TASK BRIEF:
Return only those lines of the listing that hold the word "hrow".

PROVIDED DATA:
--------------------

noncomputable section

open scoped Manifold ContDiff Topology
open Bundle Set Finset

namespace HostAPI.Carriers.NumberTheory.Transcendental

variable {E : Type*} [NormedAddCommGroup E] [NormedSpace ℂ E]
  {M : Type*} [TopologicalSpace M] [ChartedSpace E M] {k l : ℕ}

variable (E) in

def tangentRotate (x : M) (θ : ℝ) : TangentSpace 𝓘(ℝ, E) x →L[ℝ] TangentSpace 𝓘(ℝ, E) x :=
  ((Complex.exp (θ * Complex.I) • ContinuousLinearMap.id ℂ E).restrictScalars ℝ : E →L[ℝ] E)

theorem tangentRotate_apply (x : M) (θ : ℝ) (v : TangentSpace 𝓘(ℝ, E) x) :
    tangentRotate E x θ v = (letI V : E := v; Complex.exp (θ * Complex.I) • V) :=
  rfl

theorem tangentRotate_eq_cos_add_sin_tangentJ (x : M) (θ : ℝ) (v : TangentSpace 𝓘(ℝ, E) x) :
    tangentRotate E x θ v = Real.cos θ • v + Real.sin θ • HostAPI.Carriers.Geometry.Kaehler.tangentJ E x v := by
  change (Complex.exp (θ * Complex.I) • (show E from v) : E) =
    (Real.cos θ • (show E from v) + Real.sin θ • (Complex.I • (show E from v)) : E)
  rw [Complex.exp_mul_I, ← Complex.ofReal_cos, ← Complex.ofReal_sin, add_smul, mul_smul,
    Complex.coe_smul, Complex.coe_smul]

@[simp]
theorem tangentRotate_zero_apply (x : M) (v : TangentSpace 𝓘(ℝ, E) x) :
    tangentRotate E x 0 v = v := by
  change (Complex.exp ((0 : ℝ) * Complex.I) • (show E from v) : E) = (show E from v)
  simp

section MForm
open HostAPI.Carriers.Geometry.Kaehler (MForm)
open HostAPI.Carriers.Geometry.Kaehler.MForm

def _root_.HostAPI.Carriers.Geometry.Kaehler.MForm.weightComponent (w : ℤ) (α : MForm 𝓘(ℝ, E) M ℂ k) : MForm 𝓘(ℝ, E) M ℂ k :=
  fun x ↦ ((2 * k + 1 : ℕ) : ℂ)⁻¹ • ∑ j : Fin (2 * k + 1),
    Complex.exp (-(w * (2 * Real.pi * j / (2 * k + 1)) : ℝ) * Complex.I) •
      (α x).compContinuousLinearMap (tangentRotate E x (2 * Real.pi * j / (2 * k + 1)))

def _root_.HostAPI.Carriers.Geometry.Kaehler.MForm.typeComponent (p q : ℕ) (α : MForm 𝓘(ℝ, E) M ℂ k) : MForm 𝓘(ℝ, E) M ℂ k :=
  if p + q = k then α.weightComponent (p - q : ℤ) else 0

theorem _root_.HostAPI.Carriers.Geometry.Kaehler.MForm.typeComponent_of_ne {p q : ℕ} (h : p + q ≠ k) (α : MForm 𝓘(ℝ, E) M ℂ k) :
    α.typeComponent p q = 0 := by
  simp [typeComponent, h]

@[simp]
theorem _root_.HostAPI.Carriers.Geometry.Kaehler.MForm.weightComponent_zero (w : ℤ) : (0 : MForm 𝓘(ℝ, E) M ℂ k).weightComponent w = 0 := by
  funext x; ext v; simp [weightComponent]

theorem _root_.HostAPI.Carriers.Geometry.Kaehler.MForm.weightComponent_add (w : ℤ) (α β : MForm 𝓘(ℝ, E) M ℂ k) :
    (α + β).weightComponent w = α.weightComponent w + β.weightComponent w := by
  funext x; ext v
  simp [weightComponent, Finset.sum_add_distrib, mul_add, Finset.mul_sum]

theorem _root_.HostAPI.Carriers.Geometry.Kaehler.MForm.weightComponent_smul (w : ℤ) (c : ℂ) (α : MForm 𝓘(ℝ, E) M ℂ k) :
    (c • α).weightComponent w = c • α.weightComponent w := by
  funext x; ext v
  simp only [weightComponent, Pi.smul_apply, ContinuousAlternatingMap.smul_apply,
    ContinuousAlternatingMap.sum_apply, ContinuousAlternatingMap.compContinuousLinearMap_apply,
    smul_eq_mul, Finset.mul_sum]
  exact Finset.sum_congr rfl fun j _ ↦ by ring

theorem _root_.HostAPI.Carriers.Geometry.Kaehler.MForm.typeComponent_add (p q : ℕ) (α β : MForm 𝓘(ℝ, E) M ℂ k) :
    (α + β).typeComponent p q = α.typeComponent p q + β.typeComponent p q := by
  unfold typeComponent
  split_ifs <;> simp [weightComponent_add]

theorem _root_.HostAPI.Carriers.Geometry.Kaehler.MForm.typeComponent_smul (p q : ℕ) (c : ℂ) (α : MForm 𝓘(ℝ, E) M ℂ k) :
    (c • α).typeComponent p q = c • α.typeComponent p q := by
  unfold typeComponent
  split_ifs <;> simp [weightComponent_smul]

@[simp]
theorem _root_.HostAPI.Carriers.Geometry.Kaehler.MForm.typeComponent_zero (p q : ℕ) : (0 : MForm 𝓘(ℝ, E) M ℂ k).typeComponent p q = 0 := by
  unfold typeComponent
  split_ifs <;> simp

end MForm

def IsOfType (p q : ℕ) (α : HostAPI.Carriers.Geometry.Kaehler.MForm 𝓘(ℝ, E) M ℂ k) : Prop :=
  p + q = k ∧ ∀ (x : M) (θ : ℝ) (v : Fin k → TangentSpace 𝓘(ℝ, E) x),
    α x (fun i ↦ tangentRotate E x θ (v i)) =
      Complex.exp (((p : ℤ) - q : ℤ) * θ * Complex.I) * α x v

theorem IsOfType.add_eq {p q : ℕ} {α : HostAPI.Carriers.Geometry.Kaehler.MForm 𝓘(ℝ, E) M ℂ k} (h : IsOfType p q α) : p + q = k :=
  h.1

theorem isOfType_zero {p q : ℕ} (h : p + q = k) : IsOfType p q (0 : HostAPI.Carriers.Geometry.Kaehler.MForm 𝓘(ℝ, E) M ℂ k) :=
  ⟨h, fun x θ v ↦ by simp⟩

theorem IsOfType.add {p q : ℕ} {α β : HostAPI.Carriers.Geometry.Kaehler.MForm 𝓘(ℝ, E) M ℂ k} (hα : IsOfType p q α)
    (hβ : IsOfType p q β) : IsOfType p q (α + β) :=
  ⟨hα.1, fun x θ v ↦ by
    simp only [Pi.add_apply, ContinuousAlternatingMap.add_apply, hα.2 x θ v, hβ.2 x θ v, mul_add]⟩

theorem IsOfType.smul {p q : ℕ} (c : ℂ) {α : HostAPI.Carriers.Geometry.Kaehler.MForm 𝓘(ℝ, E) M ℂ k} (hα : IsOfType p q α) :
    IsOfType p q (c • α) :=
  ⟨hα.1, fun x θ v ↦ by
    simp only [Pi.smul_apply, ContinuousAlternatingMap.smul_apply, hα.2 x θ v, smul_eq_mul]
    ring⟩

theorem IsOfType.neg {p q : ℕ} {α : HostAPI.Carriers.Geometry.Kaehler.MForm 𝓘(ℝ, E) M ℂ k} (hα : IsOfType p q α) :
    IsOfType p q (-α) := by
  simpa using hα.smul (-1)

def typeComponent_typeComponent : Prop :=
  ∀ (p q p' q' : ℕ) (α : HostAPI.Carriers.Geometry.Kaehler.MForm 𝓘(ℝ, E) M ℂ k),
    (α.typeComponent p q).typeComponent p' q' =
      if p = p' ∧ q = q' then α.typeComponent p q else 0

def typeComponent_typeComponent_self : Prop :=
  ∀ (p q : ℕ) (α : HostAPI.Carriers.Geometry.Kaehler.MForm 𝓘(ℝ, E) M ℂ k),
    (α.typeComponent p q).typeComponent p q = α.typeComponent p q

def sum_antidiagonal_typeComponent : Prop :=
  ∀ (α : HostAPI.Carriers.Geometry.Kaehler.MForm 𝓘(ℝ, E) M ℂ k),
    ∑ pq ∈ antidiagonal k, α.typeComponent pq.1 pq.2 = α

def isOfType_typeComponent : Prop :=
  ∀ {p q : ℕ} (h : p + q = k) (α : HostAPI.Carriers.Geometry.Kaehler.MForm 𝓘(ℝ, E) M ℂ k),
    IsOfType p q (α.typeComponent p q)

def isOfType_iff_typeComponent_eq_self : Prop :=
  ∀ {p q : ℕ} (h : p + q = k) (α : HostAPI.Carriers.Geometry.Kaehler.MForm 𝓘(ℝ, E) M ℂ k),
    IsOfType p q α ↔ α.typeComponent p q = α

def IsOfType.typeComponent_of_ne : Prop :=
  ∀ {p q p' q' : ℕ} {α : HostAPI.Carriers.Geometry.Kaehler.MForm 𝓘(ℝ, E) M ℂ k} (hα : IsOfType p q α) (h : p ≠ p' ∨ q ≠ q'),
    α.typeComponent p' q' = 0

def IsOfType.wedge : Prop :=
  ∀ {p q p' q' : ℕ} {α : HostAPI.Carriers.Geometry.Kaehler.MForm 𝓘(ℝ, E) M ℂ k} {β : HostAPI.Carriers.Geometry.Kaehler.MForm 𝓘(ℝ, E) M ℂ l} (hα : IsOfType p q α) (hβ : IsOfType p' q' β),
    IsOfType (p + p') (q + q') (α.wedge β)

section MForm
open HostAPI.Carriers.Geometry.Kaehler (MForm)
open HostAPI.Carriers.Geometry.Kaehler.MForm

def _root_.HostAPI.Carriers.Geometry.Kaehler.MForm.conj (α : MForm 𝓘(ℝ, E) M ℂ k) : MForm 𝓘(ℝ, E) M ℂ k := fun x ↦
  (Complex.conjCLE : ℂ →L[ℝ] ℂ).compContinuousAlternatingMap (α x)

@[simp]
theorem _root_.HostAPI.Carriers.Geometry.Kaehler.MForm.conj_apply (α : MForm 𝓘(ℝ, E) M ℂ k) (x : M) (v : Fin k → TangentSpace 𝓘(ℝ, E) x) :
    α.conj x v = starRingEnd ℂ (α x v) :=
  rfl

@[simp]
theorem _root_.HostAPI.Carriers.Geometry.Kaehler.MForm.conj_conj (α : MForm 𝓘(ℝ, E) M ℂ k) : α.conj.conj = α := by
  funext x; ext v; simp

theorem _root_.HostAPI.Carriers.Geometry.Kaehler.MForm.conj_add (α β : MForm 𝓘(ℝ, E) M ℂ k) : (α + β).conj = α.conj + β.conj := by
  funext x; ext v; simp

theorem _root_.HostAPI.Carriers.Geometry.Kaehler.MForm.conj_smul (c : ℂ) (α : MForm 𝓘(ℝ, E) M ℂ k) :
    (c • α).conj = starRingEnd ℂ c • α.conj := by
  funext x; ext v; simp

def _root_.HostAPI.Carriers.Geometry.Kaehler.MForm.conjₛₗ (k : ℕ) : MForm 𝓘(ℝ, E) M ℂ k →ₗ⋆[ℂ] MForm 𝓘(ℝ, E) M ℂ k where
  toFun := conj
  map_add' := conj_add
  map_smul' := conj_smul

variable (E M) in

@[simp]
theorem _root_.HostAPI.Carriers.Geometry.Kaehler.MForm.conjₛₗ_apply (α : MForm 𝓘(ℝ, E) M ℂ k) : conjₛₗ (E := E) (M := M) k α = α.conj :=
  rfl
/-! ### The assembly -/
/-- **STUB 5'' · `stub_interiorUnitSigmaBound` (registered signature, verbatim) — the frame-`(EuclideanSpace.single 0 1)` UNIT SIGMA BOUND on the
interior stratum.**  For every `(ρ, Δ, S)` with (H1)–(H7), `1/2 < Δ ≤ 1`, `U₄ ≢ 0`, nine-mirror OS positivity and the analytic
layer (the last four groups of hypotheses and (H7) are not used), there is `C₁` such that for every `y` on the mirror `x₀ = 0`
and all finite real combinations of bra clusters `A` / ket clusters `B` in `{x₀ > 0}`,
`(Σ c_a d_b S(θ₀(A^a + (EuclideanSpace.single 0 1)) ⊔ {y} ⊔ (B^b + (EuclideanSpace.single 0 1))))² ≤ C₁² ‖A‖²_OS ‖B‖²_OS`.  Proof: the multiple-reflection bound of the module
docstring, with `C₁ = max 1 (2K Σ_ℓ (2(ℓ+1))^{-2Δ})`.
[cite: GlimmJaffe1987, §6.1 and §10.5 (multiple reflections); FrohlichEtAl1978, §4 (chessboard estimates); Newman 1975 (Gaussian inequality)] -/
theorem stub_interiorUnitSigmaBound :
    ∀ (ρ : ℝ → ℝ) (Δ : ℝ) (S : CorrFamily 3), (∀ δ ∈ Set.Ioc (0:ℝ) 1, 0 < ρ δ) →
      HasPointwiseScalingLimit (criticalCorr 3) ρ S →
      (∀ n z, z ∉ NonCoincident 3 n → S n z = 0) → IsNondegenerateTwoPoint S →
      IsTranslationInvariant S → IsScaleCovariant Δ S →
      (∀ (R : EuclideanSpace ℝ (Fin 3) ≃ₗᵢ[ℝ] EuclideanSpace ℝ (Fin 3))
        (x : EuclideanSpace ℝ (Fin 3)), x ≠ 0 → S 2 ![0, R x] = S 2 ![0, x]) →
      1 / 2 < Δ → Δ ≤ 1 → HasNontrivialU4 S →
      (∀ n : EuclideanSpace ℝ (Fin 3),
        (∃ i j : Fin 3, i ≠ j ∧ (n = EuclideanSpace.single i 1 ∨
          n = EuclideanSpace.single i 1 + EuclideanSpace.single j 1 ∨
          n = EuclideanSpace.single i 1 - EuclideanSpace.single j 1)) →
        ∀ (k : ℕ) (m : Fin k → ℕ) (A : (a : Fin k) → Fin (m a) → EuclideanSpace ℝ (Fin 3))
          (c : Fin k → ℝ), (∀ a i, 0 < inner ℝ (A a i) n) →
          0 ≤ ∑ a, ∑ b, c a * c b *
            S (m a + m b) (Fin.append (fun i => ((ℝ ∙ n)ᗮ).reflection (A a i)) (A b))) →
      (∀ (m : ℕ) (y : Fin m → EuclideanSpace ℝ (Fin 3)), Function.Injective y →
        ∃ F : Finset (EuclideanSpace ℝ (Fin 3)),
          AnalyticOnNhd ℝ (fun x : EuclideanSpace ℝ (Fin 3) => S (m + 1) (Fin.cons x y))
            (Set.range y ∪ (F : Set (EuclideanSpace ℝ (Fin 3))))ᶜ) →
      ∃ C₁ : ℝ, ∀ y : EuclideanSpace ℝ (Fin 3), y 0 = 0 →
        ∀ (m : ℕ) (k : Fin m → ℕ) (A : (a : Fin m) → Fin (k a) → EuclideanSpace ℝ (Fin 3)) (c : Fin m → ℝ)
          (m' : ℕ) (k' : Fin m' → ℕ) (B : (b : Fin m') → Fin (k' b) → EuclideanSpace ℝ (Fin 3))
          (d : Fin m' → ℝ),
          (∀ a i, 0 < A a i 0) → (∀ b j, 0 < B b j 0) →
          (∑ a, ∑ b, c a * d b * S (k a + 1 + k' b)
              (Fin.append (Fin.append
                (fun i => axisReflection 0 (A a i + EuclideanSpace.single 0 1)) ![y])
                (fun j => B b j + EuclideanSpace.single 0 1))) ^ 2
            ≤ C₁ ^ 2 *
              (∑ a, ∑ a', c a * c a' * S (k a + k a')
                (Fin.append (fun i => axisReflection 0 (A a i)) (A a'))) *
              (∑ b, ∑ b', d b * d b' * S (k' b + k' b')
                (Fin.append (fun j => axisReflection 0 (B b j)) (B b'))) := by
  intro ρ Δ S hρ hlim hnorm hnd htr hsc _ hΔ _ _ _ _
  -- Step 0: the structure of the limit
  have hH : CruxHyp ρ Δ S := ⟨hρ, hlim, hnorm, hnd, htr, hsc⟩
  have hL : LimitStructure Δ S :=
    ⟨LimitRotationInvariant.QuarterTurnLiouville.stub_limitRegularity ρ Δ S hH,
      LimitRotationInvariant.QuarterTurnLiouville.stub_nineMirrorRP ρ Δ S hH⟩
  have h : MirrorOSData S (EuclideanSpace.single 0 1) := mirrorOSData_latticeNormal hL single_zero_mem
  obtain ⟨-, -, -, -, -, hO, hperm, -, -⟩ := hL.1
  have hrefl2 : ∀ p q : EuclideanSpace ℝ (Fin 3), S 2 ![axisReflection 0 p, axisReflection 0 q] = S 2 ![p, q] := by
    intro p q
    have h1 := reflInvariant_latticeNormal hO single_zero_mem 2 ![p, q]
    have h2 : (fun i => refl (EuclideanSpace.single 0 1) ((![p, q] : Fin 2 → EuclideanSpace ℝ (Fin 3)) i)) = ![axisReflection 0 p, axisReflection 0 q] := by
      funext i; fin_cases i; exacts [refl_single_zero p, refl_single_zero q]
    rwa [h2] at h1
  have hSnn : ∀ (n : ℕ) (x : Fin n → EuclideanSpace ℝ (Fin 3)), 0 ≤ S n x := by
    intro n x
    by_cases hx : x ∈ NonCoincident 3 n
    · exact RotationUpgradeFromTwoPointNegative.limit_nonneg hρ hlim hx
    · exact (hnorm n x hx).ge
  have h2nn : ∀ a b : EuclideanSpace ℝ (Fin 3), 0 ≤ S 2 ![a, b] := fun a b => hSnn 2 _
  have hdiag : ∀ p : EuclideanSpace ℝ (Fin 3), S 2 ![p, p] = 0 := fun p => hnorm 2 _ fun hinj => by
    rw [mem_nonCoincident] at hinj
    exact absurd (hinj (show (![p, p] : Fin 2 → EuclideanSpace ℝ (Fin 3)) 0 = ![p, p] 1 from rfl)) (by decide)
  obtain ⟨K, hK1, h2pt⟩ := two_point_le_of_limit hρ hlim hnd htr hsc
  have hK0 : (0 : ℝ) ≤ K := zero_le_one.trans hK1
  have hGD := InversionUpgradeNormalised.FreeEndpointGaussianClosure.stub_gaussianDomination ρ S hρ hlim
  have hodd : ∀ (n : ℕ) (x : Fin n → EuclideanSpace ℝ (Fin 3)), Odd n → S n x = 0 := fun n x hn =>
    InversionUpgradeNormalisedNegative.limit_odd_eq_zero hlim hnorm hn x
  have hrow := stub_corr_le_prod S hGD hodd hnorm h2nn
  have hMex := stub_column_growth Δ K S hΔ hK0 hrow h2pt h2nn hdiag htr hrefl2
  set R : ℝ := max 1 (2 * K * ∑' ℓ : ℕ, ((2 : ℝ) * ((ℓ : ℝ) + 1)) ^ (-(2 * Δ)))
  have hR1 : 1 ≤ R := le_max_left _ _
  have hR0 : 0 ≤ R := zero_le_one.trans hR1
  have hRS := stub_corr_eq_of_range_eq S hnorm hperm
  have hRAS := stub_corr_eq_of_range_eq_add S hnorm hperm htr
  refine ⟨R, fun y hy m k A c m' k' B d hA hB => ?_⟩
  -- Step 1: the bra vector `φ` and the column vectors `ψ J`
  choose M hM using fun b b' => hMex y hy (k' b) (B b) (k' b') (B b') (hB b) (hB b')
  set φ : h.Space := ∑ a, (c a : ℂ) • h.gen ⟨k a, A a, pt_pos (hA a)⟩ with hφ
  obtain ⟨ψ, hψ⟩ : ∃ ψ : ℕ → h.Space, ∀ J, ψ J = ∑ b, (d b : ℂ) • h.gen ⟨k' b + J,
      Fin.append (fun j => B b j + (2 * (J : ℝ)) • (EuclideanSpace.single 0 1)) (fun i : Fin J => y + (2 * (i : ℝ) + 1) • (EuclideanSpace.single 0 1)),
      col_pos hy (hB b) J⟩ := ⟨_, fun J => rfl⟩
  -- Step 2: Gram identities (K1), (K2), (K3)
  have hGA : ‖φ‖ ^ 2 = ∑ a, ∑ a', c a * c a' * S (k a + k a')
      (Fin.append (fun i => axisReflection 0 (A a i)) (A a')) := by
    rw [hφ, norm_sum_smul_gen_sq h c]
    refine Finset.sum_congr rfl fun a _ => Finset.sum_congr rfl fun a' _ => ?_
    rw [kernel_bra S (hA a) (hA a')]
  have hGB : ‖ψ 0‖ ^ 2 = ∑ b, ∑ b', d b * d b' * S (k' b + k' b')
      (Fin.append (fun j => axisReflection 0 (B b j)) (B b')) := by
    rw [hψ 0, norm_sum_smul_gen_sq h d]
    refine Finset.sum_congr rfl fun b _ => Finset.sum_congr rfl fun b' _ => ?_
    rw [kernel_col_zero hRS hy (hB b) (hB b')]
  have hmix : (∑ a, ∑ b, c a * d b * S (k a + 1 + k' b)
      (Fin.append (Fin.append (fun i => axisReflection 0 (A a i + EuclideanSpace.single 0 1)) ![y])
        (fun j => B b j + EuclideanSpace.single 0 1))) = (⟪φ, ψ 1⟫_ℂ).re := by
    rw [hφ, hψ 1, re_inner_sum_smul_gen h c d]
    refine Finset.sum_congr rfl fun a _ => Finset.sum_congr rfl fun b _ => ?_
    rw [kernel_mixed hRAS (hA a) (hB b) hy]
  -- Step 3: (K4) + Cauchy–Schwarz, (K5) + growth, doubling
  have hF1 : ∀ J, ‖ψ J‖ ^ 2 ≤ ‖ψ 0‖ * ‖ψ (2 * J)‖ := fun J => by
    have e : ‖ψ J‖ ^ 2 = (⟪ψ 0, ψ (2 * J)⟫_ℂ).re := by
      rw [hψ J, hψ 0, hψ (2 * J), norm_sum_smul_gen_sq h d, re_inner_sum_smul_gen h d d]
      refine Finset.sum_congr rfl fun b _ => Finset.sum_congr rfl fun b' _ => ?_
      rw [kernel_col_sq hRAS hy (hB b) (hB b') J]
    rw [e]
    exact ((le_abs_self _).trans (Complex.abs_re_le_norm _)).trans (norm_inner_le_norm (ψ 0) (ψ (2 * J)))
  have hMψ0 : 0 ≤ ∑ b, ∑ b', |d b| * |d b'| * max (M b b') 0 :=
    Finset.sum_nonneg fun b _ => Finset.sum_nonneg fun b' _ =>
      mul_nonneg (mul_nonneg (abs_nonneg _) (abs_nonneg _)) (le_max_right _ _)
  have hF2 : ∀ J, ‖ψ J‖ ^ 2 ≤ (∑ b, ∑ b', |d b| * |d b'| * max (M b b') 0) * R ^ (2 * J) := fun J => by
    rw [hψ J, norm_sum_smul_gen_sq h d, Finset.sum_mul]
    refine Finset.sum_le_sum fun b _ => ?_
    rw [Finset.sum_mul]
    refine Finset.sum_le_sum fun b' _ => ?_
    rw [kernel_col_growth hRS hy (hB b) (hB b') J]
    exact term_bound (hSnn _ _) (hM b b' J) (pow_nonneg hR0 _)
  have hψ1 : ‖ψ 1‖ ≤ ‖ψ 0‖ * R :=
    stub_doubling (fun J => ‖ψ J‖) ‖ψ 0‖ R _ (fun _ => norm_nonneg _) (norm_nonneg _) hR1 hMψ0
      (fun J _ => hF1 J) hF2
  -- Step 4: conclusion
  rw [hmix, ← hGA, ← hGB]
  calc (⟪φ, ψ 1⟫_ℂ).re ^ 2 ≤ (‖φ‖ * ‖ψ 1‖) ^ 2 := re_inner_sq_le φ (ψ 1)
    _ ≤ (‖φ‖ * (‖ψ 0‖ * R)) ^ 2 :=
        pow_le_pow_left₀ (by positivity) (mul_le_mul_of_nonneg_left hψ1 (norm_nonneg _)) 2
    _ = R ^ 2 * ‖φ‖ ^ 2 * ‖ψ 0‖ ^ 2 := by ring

--------------------

REPLY:
  have hrow := stub_corr_le_prod S hGD hodd hnorm h2nn
  have hMex := stub_column_growth Δ K S hΔ hK0 hrow h2pt h2nn hdiag htr hrefl2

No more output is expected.